▸ What you will do: Copy word for word, please, the lines of the entries below running from the one containing "exact ⟨pow_pos (inv_pos.mpr" to the one containing "[hε.2], by linarith, by linarith⟩", both ends included.

▸ Data records:
import Literature.MathematicalPhysics.QuantumFieldTheory.Balaban1983to89.Node00.CriticalOnFibreTopGuarded
import Summits.QuantumFields.YangMills.Theorems.BalabanUVNodesN07LocalLettersCoreFloor

/-!
# BalabanUVNodes ∕ N07 — THE S6 TOKENS WITH A GUARD: guard-generic twins (`… → 0 < ν.M₁ → Adm ν M g K k s → …`, `Adm : StepGuard F`) of the four S6 interface tokens,
# with `.toG`, antitonicity, guard monotonicity `.of_imp`, the `floorGuard` bridges to the floor-carrying editions (p621398), and the same compositions into n07-e's
# `HalvingStepTopCoreG` (module 47) — the ONE SLOT for both located guards (the `M₁` floor of LOCATED-STUB1-FLOOR and the level guard of LOCATED-UNGUARDED-LEVELS)

Cell `pub-ymgap`, width seat `pub-ymgap-dag-n07-w4` gen 3 (director-ym №197 ∕ HUMAN RULING D-0149); node N07 = [15] = [Balaban1985Variational]; CLAIM-8 ∕ INTENT-9 of 2026-08-28
(bus I.35675).  `--supports stmt-QuantumFields-26907 --as helper`; four displayed `Prop` tokens, NEVER asserted, + theorems; CONSUMED BY NAME: n07-e module 47, this seat's p621398.

WHY.  Two located binder-block findings (n07-e's LOCATED-STUB1-FLOOR: the `M₁` floor; this seat's LOCATED-UNGUARDED-LEVELS: the level guard) ask for ONE extra binder slot
before the thresholds; n07-e's module 47 types it guard-generically (`Adm : StepGuard F`; `floorGuard c` an instance).  THIS FILE is the head's side in that currency: the four
S6 tokens with a guard, their compositions into `HalvingStepTopCoreG`, and the bridges `…R c ↔ …G (floorGuard c)` to p621398 — so the knit lands in `…G Adm` for (R-b)'s guard.

CONTENTS.  §1–§4 the four `…G` tokens with `.toG ∕ .of_le ∕ .of_imp` and ★★ `halvingStepTopCoreG_of_localLetters165CoreG ∕ …SplitCoreG`, ★★★ `localLetters165CoreG_of_datumGauge165CoreG ∕
localLettersSplitCoreG_of_datumGaugeSplitCoreG`, ★★ `halvingStepTopCoreG_of_datumGauge165CoreG ∕ …SplitCoreG`; §5 the four `…R_iff_G_floorGuard` bridges (definitional).

HONEST FRAMING: binder-threading bookkeeping; displayed `Prop`s never asserted; guard-free tokens NOT claimed false; NOTHING of Bałaban's analysis proved; stub 1 ∕ K0⁷ ∕ K1⁸
NOT closed; N07 NOT discharged; counts unmoved; R4 = the conditional finite-𝕋⁴ rung ONLY; the YM mass gap (Clay) is NOT proved; nothing continuum ∕ ℝ⁴ ∕ OS.  Four `def`s, no `sorry`.
-/

noncomputable section

namespace Summit.QuantumFields.YangMills.BalabanUVNodes.N07LocalLettersCoreGuarded

open scoped Matrix.Norms.L2Operator
open Literature.MathematicalPhysics.QuantumFieldTheory.Balaban1983to89
open Literature.MathematicalPhysics.QuantumFieldTheory.Balaban1983to89.Node00
open Literature.MathematicalPhysics.QuantumFieldTheory.Balaban1983to89.T4Continuum (T4Family)
open Literature.MathematicalPhysics.QuantumFieldTheory.Balaban1983to89.B15DeterminingSets
open B15Eq112TorusCover (cover lift)
open B14DomainGeom (Pt Within cubeIdx)
open B14.Eq213MaximalDomains (side cubeExt)
open B8Eq131Cubes (box)
open Summit.QuantumFields.YangMills.BalabanUVNodes.N07HalvingStepTopOfLocalLetters (radius_descend threshold167_of_budget165)
open Summit.QuantumFields.YangMills.BalabanUVNodes.N07LocalLettersCoreOfDatumGauges (mem_cubeExt_cubeIdx exists_within_three_of_mem_plaqsOf
  exists_within_three_of_not_mem_bondsDeep_compl)
open Summit.QuantumFields.YangMills.BalabanUVNodes.N07LocalLettersSplitCore (LocalGaugeSplitOn regularTwo_of_localGaugeSplitOn thresholdSplit_plaq thresholdSplit_bond)
open Summit.QuantumFields.YangMills.BalabanUVNodes.N07LocalLettersCoreFloor

/-! ## §0  Plumbing -/

/-- `0 < η_i ≤ 1`. [cite: Balaban1987RG1, (1.1) p.260 (bookkeeping)] -/
private theorem eta_pos_le_one' (P : Params) (i : ℕ) : 0 < P.eta i ∧ P.eta i ≤ 1 := by
  have hL : (1 : ℝ) ≤ P.L := by exact_mod_cast P.L_pos
  unfold Params.eta
  exact ⟨pow_pos (inv_pos.mpr (lt_of_lt_of_le one_pos hL)) i, pow_le_one₀ (inv_nonneg.mpr (zero_le_one.trans hL)) (inv_le_one_of_one_le₀ hL)⟩

/-- The tree's (168) side conditions from `64·t ≤ max{B₃δ, ½ε} ≤ ε ≤ a₀ ≤ ½` at `d = 4`. [cite: Balaban1985Variational, (166)–(168) p.304 (bookkeeping)] -/
private theorem thresholds168' {d : ℕ} (hd : d = 4) {B₃ δi εi a₀ t : ℝ} (hB₃ : 0 ≤ B₃) (hδi : 0 < δi) (hε : B₃ * δi ≤ εi ∧ εi ≤ a₀)
    (ha₀ : 2 * a₀ ≤ 1) (ht : 64 * t ≤ max (B₃ * δi) (εi / 2)) :
    32 * (d : ℝ) * t ≤ 1 ∧ 32 * t ≤ max (B₃ * δi) (εi / 2) ∧ 2 * t ≤ max (B₃ * δi) (εi / 2) := by
  have hr0 : 0 ≤ max (B₃ * δi) (εi / 2) := le_max_of_le_left (mul_nonneg hB₃ hδi.le)
  have hε0 : 0 ≤ εi := (mul_nonneg hB₃ hδi.le).trans hε.1
  have hrε : max (B₃ * δi) (εi / 2) ≤ εi := max_le hε.1 (by linarith)
  subst hd
  push_cast
  by_cases h0 : 0 ≤ t
  · exact ⟨by linarith [hε.2], by linarith, by linarith⟩
  · have h0' : t < 0 := lt_of_not_ge h0
    exact ⟨by linarith, by linarith, by linarith⟩

/-! ## §1  The (165)-token with a floor -/

section Token165R

variable (F : T4Family) (N : ℕ) [NeZero N]

/-- **[15] (165) IN A LOCAL GAUGE AROUND EVERY CORE PLAQUETTE ∕ BOND — TOKEN FORM WITH A GUARD `Adm`**: p587134's `LocalLetters165TopStepCore` with ONE more binder `Adm ν M g K k s`
after `0 < ν.M₁` (n07-e's module-47 pattern, byte for byte with `HalvingStepTopCoreG`).  A `Prop`, NEVER asserted.
[cite: Balaban1985Variational, (165) p.304, (144) p.300; Balaban1985RegularSpaces, (1.3)–(1.6) p.77 («R … fixed later»)] -/
def LocalLetters165TopStepCoreG (Sup : (ν : Stage7Numerics) → (K : ℕ) → (ℕ → Set (Site (F.P K) 0)) → Set (Site (F.P K) 0)) (Adm : StepGuard F) (B₃ C θ Q a₀ a₁ : ℝ) : Prop :=
  ∀ (ν : Stage7Numerics) (M : ℕ) (g : ℕ → ℝ) (K k : ℕ) (s : SeqOfRecord F ν M g K k), Sect2.SeqSeparated ν.M₁ s → 0 < ν.M₁ → Adm ν M g K k s → 1 ≤ k →
    ∀ (ε δ : ℕ → ℝ),
    (∀ n, n ≤ k → 0 < δ n ∧ δ n ≤ a₁) → (∀ n, n < k → δ n ≤ 2 * δ (n + 1)) → (∀ n, n < k → δ (n + 1) ≤ 2 * δ n) →
    (∀ n, n ≤ k → B₃ * δ n ≤ ε n ∧ ε n ≤ a₀) → (∀ n, n < k → ε n ≤ 2 * ε (n + 1)) → (∀ n, n < k → ε (n + 1) ≤ 2 * ε n) →
    ∀ W : MSField (F.P K) (SU N), Sect2.DataSmall7PTop (avOfRecord F N K) s.Ω (Sup ν K s.Ω) k δ W →
      ∀ U : GaugeField (F.P K) 0 (SU N),
        (∀ n, n ≤ k → PlaqSmallOn (Sect2.omegaPlaqsTop s.Ω (Sup ν K s.Ω) n) (ε n * (F.P K).eta n ^ 2) U) →
        (∀ n, n ≤ k → Sect2.CoDivSmallOn (Sect2.omegaBondsTop s.Ω (Sup ν K s.Ω) n) (ε n * (F.P K).eta n ^ 3) U) →
        AgreeOn (genSet s.Ω k) (avgFamily (avOfRecord F N K) U) W →
        IsCritOnFibre F N K (genSet s.Ω k) W U →
        ∀ m, m ≤ k →
          (∀ p ∈ Sect2.omegaPlaqsTop s.Ω (Sup ν K s.Ω) m, p ∉ Sect2.printedPlaqs s.Ω k 0 →
            ∃ (Y : Set (Site (F.P K) 0)) (i : ℕ), m ≤ i ∧ i ≤ k ∧ p ∈ plaqInside Y ∧
              Sect2.LocalGauge10On Y ((F.P K).eta i) (C * δ i + θ * ε i + Q * ε i ^ 2) U) ∧
          (∀ b ∈ Sect2.omegaBondsTop s.Ω (Sup ν K s.Ω) m, b ∉ Sect2.bondsDeep (s.Ω 1)ᶜ →
            ∃ (Y : Set (Site (F.P K) 0)) (i : ℕ), m ≤ i ∧ i ≤ k ∧ b ∈ Sect2.bondsDeep Y ∧
              Sect2.LocalGauge10On Y ((F.P K).eta i) (C * δ i + θ * ε i + Q * ε i ^ 2) U)

variable {F N}

/-- Guard-free ⇒ guarded, every guard. [cite: Balaban1985Variational, (165) p.304 (bookkeeping)] -/
theorem LocalLetters165TopStepCore.toG {Sup : (ν : Stage7Numerics) → (K : ℕ) → (ℕ → Set (Site (F.P K) 0)) → Set (Site (F.P K) 0)} {B₃ C θ Q a₀ a₁ : ℝ}
    (h : N07HalvingStepTopCoreOfLocalLetters.LocalLetters165TopStepCore F N Sup B₃ C θ Q a₀ a₁) (Adm : StepGuard F) : LocalLetters165TopStepCoreG F N Sup Adm B₃ C θ Q a₀ a₁ :=
  fun ν M g K k s hsep hM₁ _ hk => h ν M g K k s hsep hM₁ hk

/-- Antitone in the ceilings. [cite: Balaban1985Variational, (165)–(166) p.304 (bookkeeping)] -/
theorem LocalLetters165TopStepCoreG.of_le {Sup : (ν : Stage7Numerics) → (K : ℕ) → (ℕ → Set (Site (F.P K) 0)) → Set (Site (F.P K) 0)} {Adm : StepGuard F}
    {B₃ C θ Q a₀ a₀' a₁ a₁' : ℝ} (h : LocalLetters165TopStepCoreG F N Sup Adm B₃ C θ Q a₀ a₁) (ha₀ : a₀' ≤ a₀) (ha₁ : a₁' ≤ a₁) :
    LocalLetters165TopStepCoreG F N Sup Adm B₃ C θ Q a₀' a₁' :=
  fun ν M g K k s hsep hM₁ hc hk ε δ hδ hcomp hcomp' hε hεcomp hεcomp' W h7 U h17 h19 hfib hcrit =>
    h ν M g K k s hsep hM₁ hc hk ε δ (fun n hn => ⟨(hδ n hn).1, (hδ n hn).2.trans ha₁⟩) hcomp hcomp'
      (fun n hn => ⟨(hε n hn).1, (hε n hn).2.trans ha₀⟩) hεcomp hεcomp' W h7 U h17 h19 hfib hcrit

/-- Monotone in the guard: a stronger guard only weakens the token. [cite: Balaban1985Variational, (144) p.300 (bookkeeping)] -/
theorem LocalLetters165TopStepCoreG.of_imp {Sup : (ν : Stage7Numerics) → (K : ℕ) → (ℕ → Set (Site (F.P K) 0)) → Set (Site (F.P K) 0)} {Adm Adm' : StepGuard F}
    {B₃ C θ Q a₀ a₁ : ℝ} (h : LocalLetters165TopStepCoreG F N Sup Adm B₃ C θ Q a₀ a₁) (himp : ∀ ν M g K k s, Adm' ν M g K k s → Adm ν M g K k s) : LocalLetters165TopStepCoreG F N Sup Adm' B₃ C θ Q a₀ a₁ :=
  fun ν M g K k s hsep hM₁ hc' hk => h ν M g K k s hsep hM₁ (himp ν M g K k s hc') hk

/-- ★★ **THE (165)-LETTERS WITH A GUARD CLOSE THE ONE-STEP IMPROVEMENT WITH THE SAME GUARD** (p587134's `halvingStepTopCore_of_localLetters165Core` with the guard threaded): under
`B₃ ≥ max{128C, 0}`, `θ ≤ 1∕512`, `Q ≥ 0`, `512·Q·a₀ ≤ 1`, `a₀ ≤ ½`, the token gives n07-e's `HalvingStepTopCoreG F N Sup Adm B₃ a₀ a₁` (module 47).
[cite: Balaban1985Variational, (165)–(168) p.304, (162)–(163) pp.303–304, Prop. 8 p.304; Balaban1985RegularSpaces, (1.7)–(1.9) p.77, (1.54) p.85] -/
theorem halvingStepTopCoreG_of_localLetters165CoreG {Sup : (ν : Stage7Numerics) → (K : ℕ) → (ℕ → Set (Site (F.P K) 0)) → Set (Site (F.P K) 0)} {Adm : StepGuard F}
    {B₃ C θ Q a₀ a₁ : ℝ} (h : LocalLetters165TopStepCoreG F N Sup Adm B₃ C θ Q a₀ a₁) (hB₃ : 0 ≤ B₃) (hC : 128 * C ≤ B₃) (hθ' : 512 * θ ≤ 1)
    (hQ : 0 ≤ Q) (ha : 512 * Q * a₀ ≤ 1) (ha₀ : 2 * a₀ ≤ 1) : HalvingStepTopCoreG F N Sup Adm B₃ a₀ a₁ := by
  intro ν M g K k s hsep hM₁ hc hk ε δ hδ hcomp hcomp' hε hεcomp hεcomp' W h7 U h17 h19 hfib hcrit
  have htok := h ν M g K k s hsep hM₁ hc hk ε δ hδ hcomp hcomp' hε hεcomp hεcomp' W h7 U h17 h19 hfib hcrit
  have hδpos : ∀ n, n ≤ k → 0 < δ n := fun n hn => (hδ n hn).1
  have hbud : ∀ i, i ≤ k → 64 * (C * δ i + θ * ε i + Q * ε i ^ 2) ≤ max (B₃ * δ i) (ε i / 2) := fun i hi =>
    threshold167_of_budget165 hC hθ' hQ ha (hδ i hi).1 ((mul_nonneg hB₃ (hδ i hi).1.le).trans (hε i hi).1) (hε i hi).2
  refine ⟨fun m hm p hp hpc => ?_, fun m hm b hb hbc => ?_⟩
  · obtain ⟨Y, i, hmi, hik, hpY, hg⟩ := (htok m hm).1 p hp hpc
    obtain ⟨hd, h32, -⟩ := thresholds168' (T4Family.P_d F K) hB₃ (hδpos i hik) (hε i hik) ha₀ (hbud i hik)
    have hη := eta_pos_le_one' (F.P K) i
    have h1 := (Sect2.regularTwo_of_localGauge10On hg hη.1 hη.2 hd).1 p hpY
    calc dist1 (GaugeField.plaqHol U p) < 32 * (C * δ i + θ * ε i + Q * ε i ^ 2) * (F.P K).eta i ^ 2 := h1
      _ ≤ max (B₃ * δ i) (ε i / 2) * (F.P K).eta i ^ 2 := mul_le_mul_of_nonneg_right h32 (pow_nonneg hη.1.le 2)
      _ ≤ max (B₃ * δ m) (ε m / 2) * (F.P K).eta m ^ 2 := radius_descend (F.P K) hB₃ hδpos hcomp' hεcomp' one_le_two hmi hik
  · obtain ⟨Y, i, hmi, hik, hbY, hg⟩ := (htok m hm).2 b hb hbc
    obtain ⟨hd, -, h2⟩ := thresholds168' (T4Family.P_d F K) hB₃ (hδpos i hik) (hε i hik) ha₀ (hbud i hik)
    have hη := eta_pos_le_one' (F.P K) i
    have h1 := (Sect2.regularTwo_of_localGauge10On hg hη.1 hη.2 hd).2 b hbY
    calc ‖Sect2.coDivSum U b.src b.dir‖ < 2 * (C * δ i + θ * ε i + Q * ε i ^ 2) * (F.P K).eta i ^ 3 := h1
      _ ≤ max (B₃ * δ i) (ε i / 2) * (F.P K).eta i ^ 3 := mul_le_mul_of_nonneg_right h2 (pow_nonneg hη.1.le 3)
      _ ≤ max (B₃ * δ m) (ε m / 2) * (F.P K).eta m ^ 3 := radius_descend (F.P K) hB₃ hδpos hcomp' hεcomp' (by norm_num) hmi hik

end Token165R

/-! ## §2  The split (R0′) token with a floor -/

section TokenSplitR

variable (F : T4Family) (N : ℕ) [NeZero N]

/-- **[15] (165) IN A SPLIT LOCAL GAUGE, ROAD R0′ — TOKEN FORM WITH A GUARD `Adm`**: p612069's `LocalLettersSplitTopStepCore` with ONE more binder `Adm ν M g K k s` after `0 < ν.M₁`.
A `Prop`, NEVER asserted. [cite: Balaban1985Variational, (165) p.304, (152) p.301, (159) p.303, (144) p.300] -/
def LocalLettersSplitTopStepCoreG (Sup : (ν : Stage7Numerics) → (K : ℕ) → (ℕ → Set (Site (F.P K) 0)) → Set (Site (F.P K) 0)) (Adm : StepGuard F)
    (B₃ C θ Q κ a₀ a₁ : ℝ) : Prop :=
  ∀ (ν : Stage7Numerics) (M : ℕ) (g : ℕ → ℝ) (K k : ℕ) (s : SeqOfRecord F ν M g K k), Sect2.SeqSeparated ν.M₁ s → 0 < ν.M₁ → Adm ν M g K k s → 1 ≤ k →
    ∀ (ε δ : ℕ → ℝ),
    (∀ n, n ≤ k → 0 < δ n ∧ δ n ≤ a₁) → (∀ n, n < k → δ n ≤ 2 * δ (n + 1)) → (∀ n, n < k → δ (n + 1) ≤ 2 * δ n) →
    (∀ n, n ≤ k → B₃ * δ n ≤ ε n ∧ ε n ≤ a₀) → (∀ n, n < k → ε n ≤ 2 * ε (n + 1)) → (∀ n, n < k → ε (n + 1) ≤ 2 * ε n) →
    ∀ W : MSField (F.P K) (SU N), Sect2.DataSmall7PTop (avOfRecord F N K) s.Ω (Sup ν K s.Ω) k δ W →
      ∀ U : GaugeField (F.P K) 0 (SU N),
        (∀ n, n ≤ k → PlaqSmallOn (Sect2.omegaPlaqsTop s.Ω (Sup ν K s.Ω) n) (ε n * (F.P K).eta n ^ 2) U) →
        (∀ n, n ≤ k → Sect2.CoDivSmallOn (Sect2.omegaBondsTop s.Ω (Sup ν K s.Ω) n) (ε n * (F.P K).eta n ^ 3) U) →
        AgreeOn (genSet s.Ω k) (avgFamily (avOfRecord F N K) U) W →
        IsCritOnFibre F N K (genSet s.Ω k) W U →
        ∀ m, m ≤ k →
          (∀ p ∈ Sect2.omegaPlaqsTop s.Ω (Sup ν K s.Ω) m, p ∉ Sect2.printedPlaqs s.Ω k 0 →
            ∃ (Y : Set (Site (F.P K) 0)) (i : ℕ), m ≤ i ∧ i ≤ k ∧ p ∈ plaqInside Y ∧
              LocalGaugeSplitOn Y ((F.P K).eta i) (κ * ε i) (C * δ i + θ * ε i + Q * ε i ^ 2) U) ∧
          (∀ b ∈ Sect2.omegaBondsTop s.Ω (Sup ν K s.Ω) m, b ∉ Sect2.bondsDeep (s.Ω 1)ᶜ →
            ∃ (Y : Set (Site (F.P K) 0)) (i : ℕ), m ≤ i ∧ i ≤ k ∧ b ∈ Sect2.bondsDeep Y ∧
              LocalGaugeSplitOn Y ((F.P K).eta i) (κ * ε i) (C * δ i + θ * ε i + Q * ε i ^ 2) U)

variable {F N}

/-- Guard-free ⇒ guarded. [cite: Balaban1985Variational, (165) p.304 (bookkeeping)] -/
theorem LocalLettersSplitTopStepCore.toG {Sup : (ν : Stage7Numerics) → (K : ℕ) → (ℕ → Set (Site (F.P K) 0)) → Set (Site (F.P K) 0)} {B₃ C θ Q κ a₀ a₁ : ℝ}
    (h : N07LocalLettersSplitCore.LocalLettersSplitTopStepCore F N Sup B₃ C θ Q κ a₀ a₁) (Adm : StepGuard F) : LocalLettersSplitTopStepCoreG F N Sup Adm B₃ C θ Q κ a₀ a₁ :=
  fun ν M g K k s hsep hM₁ _ hk => h ν M g K k s hsep hM₁ hk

▸ Task output:
  exact ⟨pow_pos (inv_pos.mpr (lt_of_lt_of_le one_pos hL)) i, pow_le_one₀ (inv_nonneg.mpr (zero_le_one.trans hL)) (inv_le_one_of_one_le₀ hL)⟩

/-- The tree's (168) side conditions from `64·t ≤ max{B₃δ, ½ε} ≤ ε ≤ a₀ ≤ ½` at `d = 4`. [cite: Balaban1985Variational, (166)–(168) p.304 (bookkeeping)] -/
private theorem thresholds168' {d : ℕ} (hd : d = 4) {B₃ δi εi a₀ t : ℝ} (hB₃ : 0 ≤ B₃) (hδi : 0 < δi) (hε : B₃ * δi ≤ εi ∧ εi ≤ a₀)
    (ha₀ : 2 * a₀ ≤ 1) (ht : 64 * t ≤ max (B₃ * δi) (εi / 2)) :
    32 * (d : ℝ) * t ≤ 1 ∧ 32 * t ≤ max (B₃ * δi) (εi / 2) ∧ 2 * t ≤ max (B₃ * δi) (εi / 2) := by
  have hr0 : 0 ≤ max (B₃ * δi) (εi / 2) := le_max_of_le_left (mul_nonneg hB₃ hδi.le)
  have hε0 : 0 ≤ εi := (mul_nonneg hB₃ hδi.le).trans hε.1
  have hrε : max (B₃ * δi) (εi / 2) ≤ εi := max_le hε.1 (by linarith)
  subst hd
  push_cast
  by_cases h0 : 0 ≤ t
  · exact ⟨by linarith [hε.2], by linarith, by linarith⟩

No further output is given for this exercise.